Messaggio da Gabriele Gobbo » gio 03 ott 2013, 08:52

La compensazione della selletta al ponticello, serve per aggiustare "compensare" appunto l'intonazione di una o più corde.
Semplificando: immaginiamo una tastiera geometricamente esatta, ad esempio con il 12° tasto esattamente a metà della lungheza totale della corda. Quando si tastano le note, se ne aumenta la tensione , a causa della action (distanza dalla tastiera), procurando così una lieve eccedenza dell'intonazione.

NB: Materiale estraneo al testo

import Summits.KontsevichZagierPeriods.KontsevichZagierPeriods.Theorems.StuffleInKZ.Negative.Core

/-!
# `StuffleInKZ` (stmt-3931), negative side, cycle 3 Part II — the one-variable iterated integrals
# behind the first-axis marginals of `Δ₄`, `Δ_{2,2}` and `Δ₂ × Δ₂`

For `0 ≤ x ≤ 1` and a binary word `ε`, `Λ_ε(x) = ∫⁻_{x > t₀ > ⋯ > 0} ∏ ω_{εᵢ}(tᵢ)` (lower Lebesgue
integral, the tree's `KZ.MZVSimplex` set-up of `MZVSimplexRepFubini.lean`). Computed here as
`ℝ≥0∞`-power series, by the tree's slicing `wordLIntegral_cons` and one-variable steps
`lintegral_inv_mul_tsum` (letter `0`) / `lintegral_inv_one_sub_mul_tsum` (letter `1`):

* `ellE x = Λ_{1}(x)   = Σ_m x^{m+1}/(m+1)`            (`= −log(1−x)`, `ellE_eq_ofReal_neg_log`);
* `li2E x = Λ_{01}(x)  = Σ_m x^{m+1}/(m+1)²`;
* `li3E x = Λ_{001}(x) = Σ_m x^{m+1}/(m+1)³`           (tail word of `ε(4) = 0001`);
* `li12E x = Λ_{101}(x) = Σ_{m,k} x^{m+k+2}/((m+1)²(m+k+2))` (tail word of `ε(2,2) = 0101`).

[Zagier 1994, §9] [folklore].
-/

noncomputable section

namespace Summit.KontsevichZagierPeriods.Theorems.StuffleInKZ.Negative

namespace Series

open MeasureTheory Set Filter ENNReal
open Literature.NumberTheory.Transcendental
open Literature.NumberTheory.Transcendental.KZ
open Literature.NumberTheory.Transcendental.KZ.MZVSimplex

/-- The word integral `Λ_ε^w(x)` (notation only; the tree writes it out). -/
abbrev wordLI (ε : List Bool) (w : ℕ) (x : ℝ) : ℝ≥0∞ :=
  ∫⁻ t in {t : Fin w → ℝ | (∀ i, 0 < t i) ∧ (∀ i, t i < x) ∧ StrictAnti t},
    ∏ i : Fin w, ENNReal.ofReal (mzvForm (ε.getD i false) (t i))

/-- `ℓ(x) = Σ_m x^{m+1}/(m+1)` in `ℝ≥0∞`. -/
def ellE (x : ℝ) : ℝ≥0∞ := ∑' m : ℕ, ENNReal.ofReal (x ^ (m + 1) / (m + 1))

/-- `Li₂(x) = Σ_m x^{m+1}/(m+1)²` in `ℝ≥0∞`, written as `(1/(m+1)) · (x^{m+1}/(m+1))`. -/
def li2E (x : ℝ) : ℝ≥0∞ :=
  ∑' m : ℕ, ENNReal.ofReal (1 / (m + 1)) * ENNReal.ofReal (x ^ (m + 1) / (m + 1))

/-- `Li₃(x) = Σ_m x^{m+1}/(m+1)³` in `ℝ≥0∞`, written as `(1/(m+1)²) · (x^{m+1}/(m+1))`. -/
def li3E (x : ℝ) : ℝ≥0∞ :=
  ∑' m : ℕ, ENNReal.ofReal (1 / (m + 1) ^ 2) * ENNReal.ofReal (x ^ (m + 1) / (m + 1))

/-- `Li_{1,2}(x) = Σ_{m,k} x^{m+k+2}/((m+1)²(m+k+2))` in `ℝ≥0∞`. -/
def li12E (x : ℝ) : ℝ≥0∞ :=
  ∑' p : ℕ × ℕ, ENNReal.ofReal (1 / (p.1 + 1) ^ 2) *
    ENNReal.ofReal (x ^ (p.1 + 1 + p.2 + 1) / ((p.1 + 1 + p.2 + 1 : ℕ) : ℝ))

/-! ### The letter `1` on the empty word: `Λ_1(x) = ℓ(x)` -/

/-- `∫⁻_{(0,x)} dt/(1−t) = Σ_m x^{m+1}/(m+1)` for `0 ≤ x ≤ 1`. [folklore] -/
theorem lintegral_inv_one_sub {x : ℝ} (hx0 : 0 ≤ x) (hx1 : x ≤ 1) :
    ∫⁻ t in Ioo 0 x, ENNReal.ofReal (1 / (1 - t)) = ellE x := by
  calc ∫⁻ t in Ioo 0 x, ENNReal.ofReal (1 / (1 - t))
      = ∫⁻ t in Ioo 0 x, ∑' m : ℕ, ENNReal.ofReal (t ^ m) :=
        setLIntegral_congr_fun measurableSet_Ioo fun t ht =>
          ofReal_one_div_one_sub ht.1.le (ht.2.trans_le hx1)
    _ = ∑' m : ℕ, ∫⁻ t in Ioo 0 x, ENNReal.ofReal (t ^ m) :=
        lintegral_tsum fun m => (measurable_ofReal_pow m).aemeasurable
    _ = ellE x := tsum_congr fun m => lintegral_pow_Ioo m hx0

/-- `Λ_{1}^1(x) = ℓ(x)`. [folklore] -/
theorem wordLI_true {x : ℝ} (hx0 : 0 ≤ x) (hx1 : x ≤ 1) : wordLI [true] 1 x = ellE x := by
  rw [wordLI, show (1 : ℕ) = 0 + 1 from rfl, wordLIntegral_cons true [] 0 x]
  simp_rw [wordLIntegral_zero, mul_one, mzvForm_true]
  exact lintegral_inv_one_sub hx0 hx1

/-- `ℓ(x) = −log(1−x)` for `0 ≤ x < 1`. [folklore] -/
theorem ellE_eq_ofReal {x : ℝ} (hx0 : 0 ≤ x) (hx1 : x < 1) :
    ellE x = ENNReal.ofReal (-Real.log (1 - x)) := by
  have habs : |x| < 1 := abs_lt.mpr ⟨by linarith, hx1⟩
  have hs := Real.hasSum_pow_div_log_of_abs_lt_one habs
  rw [ellE, ← hs.tsum_eq, ENNReal.ofReal_tsum_of_nonneg (fun m => by positivity) hs.summable]

/-- `ℓ` as a series with separated coefficients: `Σ_m (1/(m+1)) · x^{m+1}`. [folklore] -/
theorem ellE_eq_tsum_mul (x : ℝ) :
    ellE x = ∑' m : ℕ, ENNReal.ofReal (1 / (m + 1)) * ENNReal.ofReal (x ^ (m + 1)) := by
  refine tsum_congr fun m => ?_
  rw [← ENNReal.ofReal_mul (by positivity)]
  congr 1
  ring

/-! ### The letter `0`: `Λ_{01} = Li₂`, `Λ_{001} = Li₃` -/

/-- `Λ_{01}^2(y) = Li₂(y)` for `0 ≤ y ≤ 1`. [folklore] -/
theorem wordLI_false_true {y : ℝ} (hy0 : 0 ≤ y) (hy1 : y ≤ 1) :
    wordLI [false, true] 2 y = li2E y := by
  rw [wordLI, show (2 : ℕ) = 1 + 1 from rfl, wordLIntegral_cons false [true] 1 y]
  calc ∫⁻ t₀ in Ioo 0 y, ENNReal.ofReal (mzvForm false t₀) * wordLI [true] 1 t₀
      = ∫⁻ t₀ in Ioo 0 y, ENNReal.ofReal (1 / t₀) *
          ∑' m : ℕ, ENNReal.ofReal (1 / (m + 1)) * ENNReal.ofReal (t₀ ^ (m + 1)) :=
        setLIntegral_congr_fun measurableSet_Ioo fun t ht => by
          rw [mzvForm_false, wordLI_true ht.1.le (ht.2.le.trans hy1), ellE_eq_tsum_mul t]
    _ = li2E y := by
        rw [lintegral_inv_mul_tsum (fun m : ℕ => ENNReal.ofReal (1 / (m + 1))) (fun m => m + 1)
          (fun m => Nat.succ_le_succ (Nat.zero_le m)) hy0]
        refine tsum_congr fun m => ?_
        push_cast
        rfl

/-- `Li₂` with separated coefficients: `Σ_m (1/(m+1)²) · y^{m+1}`. [folklore] -/
theorem li2E_eq_tsum_mul (y : ℝ) :
    li2E y = ∑' m : ℕ, ENNReal.ofReal (1 / (m + 1) ^ 2) * ENNReal.ofReal (y ^ (m + 1)) := by
  refine tsum_congr fun m => ?_
  rw [← ENNReal.ofReal_mul (by positivity), ← ENNReal.ofReal_mul (by positivity)]
  congr 1
  field_simp

/-- `Λ_{001}^3(x) = Li₃(x)` for `0 ≤ x ≤ 1`. [folklore] -/
theorem wordLI_false_false_true {x : ℝ} (hx0 : 0 ≤ x) (hx1 : x ≤ 1) :
    wordLI [false, false, true] 3 x = li3E x := by
  rw [wordLI, show (3 : ℕ) = 2 + 1 from rfl, wordLIntegral_cons false [false, true] 2 x]
  calc ∫⁻ t₀ in Ioo 0 x, ENNReal.ofReal (mzvForm false t₀) * wordLI [false, true] 2 t₀
      = ∫⁻ t₀ in Ioo 0 x, ENNReal.ofReal (1 / t₀) *
          ∑' m : ℕ, ENNReal.ofReal (1 / (m + 1) ^ 2) * ENNReal.ofReal (t₀ ^ (m + 1)) :=
        setLIntegral_congr_fun measurableSet_Ioo fun t ht => by
          rw [mzvForm_false, wordLI_false_true ht.1.le (ht.2.le.trans hx1), li2E_eq_tsum_mul t]
    _ = li3E x := by
        rw [lintegral_inv_mul_tsum (fun m : ℕ => ENNReal.ofReal (1 / (m + 1) ^ 2)) (fun m => m + 1)
          (fun m => Nat.succ_le_succ (Nat.zero_le m)) hx0]
        refine tsum_congr fun m => ?_
        push_cast
        rfl

/-! ### The letter `1` again: `Λ_{101} = Li_{1,2}` -/

/-- `Λ_{101}^3(x) = Li_{1,2}(x)` for `0 ≤ x ≤ 1`. [folklore] -/
theorem wordLI_true_false_true {x : ℝ} (hx0 : 0 ≤ x) (hx1 : x ≤ 1) :
    wordLI [true, false, true] 3 x = li12E x := by
  rw [wordLI, show (3 : ℕ) = 2 + 1 from rfl, wordLIntegral_cons true [false, true] 2 x]
  calc ∫⁻ t₀ in Ioo 0 x, ENNReal.ofReal (mzvForm true t₀) * wordLI [false, true] 2 t₀
      = ∫⁻ t₀ in Ioo 0 x, ENNReal.ofReal (1 / (1 - t₀)) *
          ∑' m : ℕ, ENNReal.ofReal (1 / (m + 1) ^ 2) * ENNReal.ofReal (t₀ ^ (m + 1)) :=
        setLIntegral_congr_fun measurableSet_Ioo fun t ht => by
          rw [mzvForm_true, wordLI_false_true ht.1.le (ht.2.le.trans hx1), li2E_eq_tsum_mul t]
    _ = li12E x := by
        rw [lintegral_inv_one_sub_mul_tsum (fun m : ℕ => ENNReal.ofReal (1 / (m + 1) ^ 2))
          (fun m => m + 1) hx0 hx1]
        rfl

/-- `Li₂(1) = Σ_m 1/(m+1)²` (the constant `ζ(2)` in `ℝ≥0∞`). [folklore] -/
theorem li2E_one : li2E 1 = ∑' m : ℕ, ENNReal.ofReal (1 / (m + 1) ^ 2) := by
  rw [li2E_eq_tsum_mul 1]
  simp

/-- `Σ_m 1/(m+1)²` is finite. [folklore] -/
theorem tsum_inv_sq_ne_top : (∑' m : ℕ, ENNReal.ofReal (1 / ((m : ℝ) + 1) ^ 2)) ≠ ∞ := by
  have hs : Summable fun m : ℕ => 1 / ((m : ℝ) + 1) ^ 2 := by
    have := (Real.summable_one_div_nat_pow.mpr one_lt_two)
    simpa [Nat.cast_add, Nat.cast_one] using (summable_nat_add_iff 1).mpr this
  rw [← ENNReal.ofReal_tsum_of_nonneg (fun m => by positivity) hs]
  exact ENNReal.ofReal_ne_top

end Series

end Summit.KontsevichZagierPeriods.Theorems.StuffleInKZ.Negative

Più il diametro della corda è grande, più l'action è alta, più questo fenomeno diventa evidente, fino a rendere necessaria una compensazione. Questa consiste in un lieve allungamento del diapason, tale che sia compensata l'eccedenza delle note tastate. Per questa ragione è frequente trovare sellette con la 3^ corda compensata, proprio come quella riprodotta nell'immagine che hai postato. Questo perché il sol è il cantino con il maggior diametro. Frequente è anche l'uso di ponticelli con la scassa per la selletta posta in modo obliquo, tal ché la porzione vibrante della 6^ corda risulti leggermente più lunga di quella della 1^.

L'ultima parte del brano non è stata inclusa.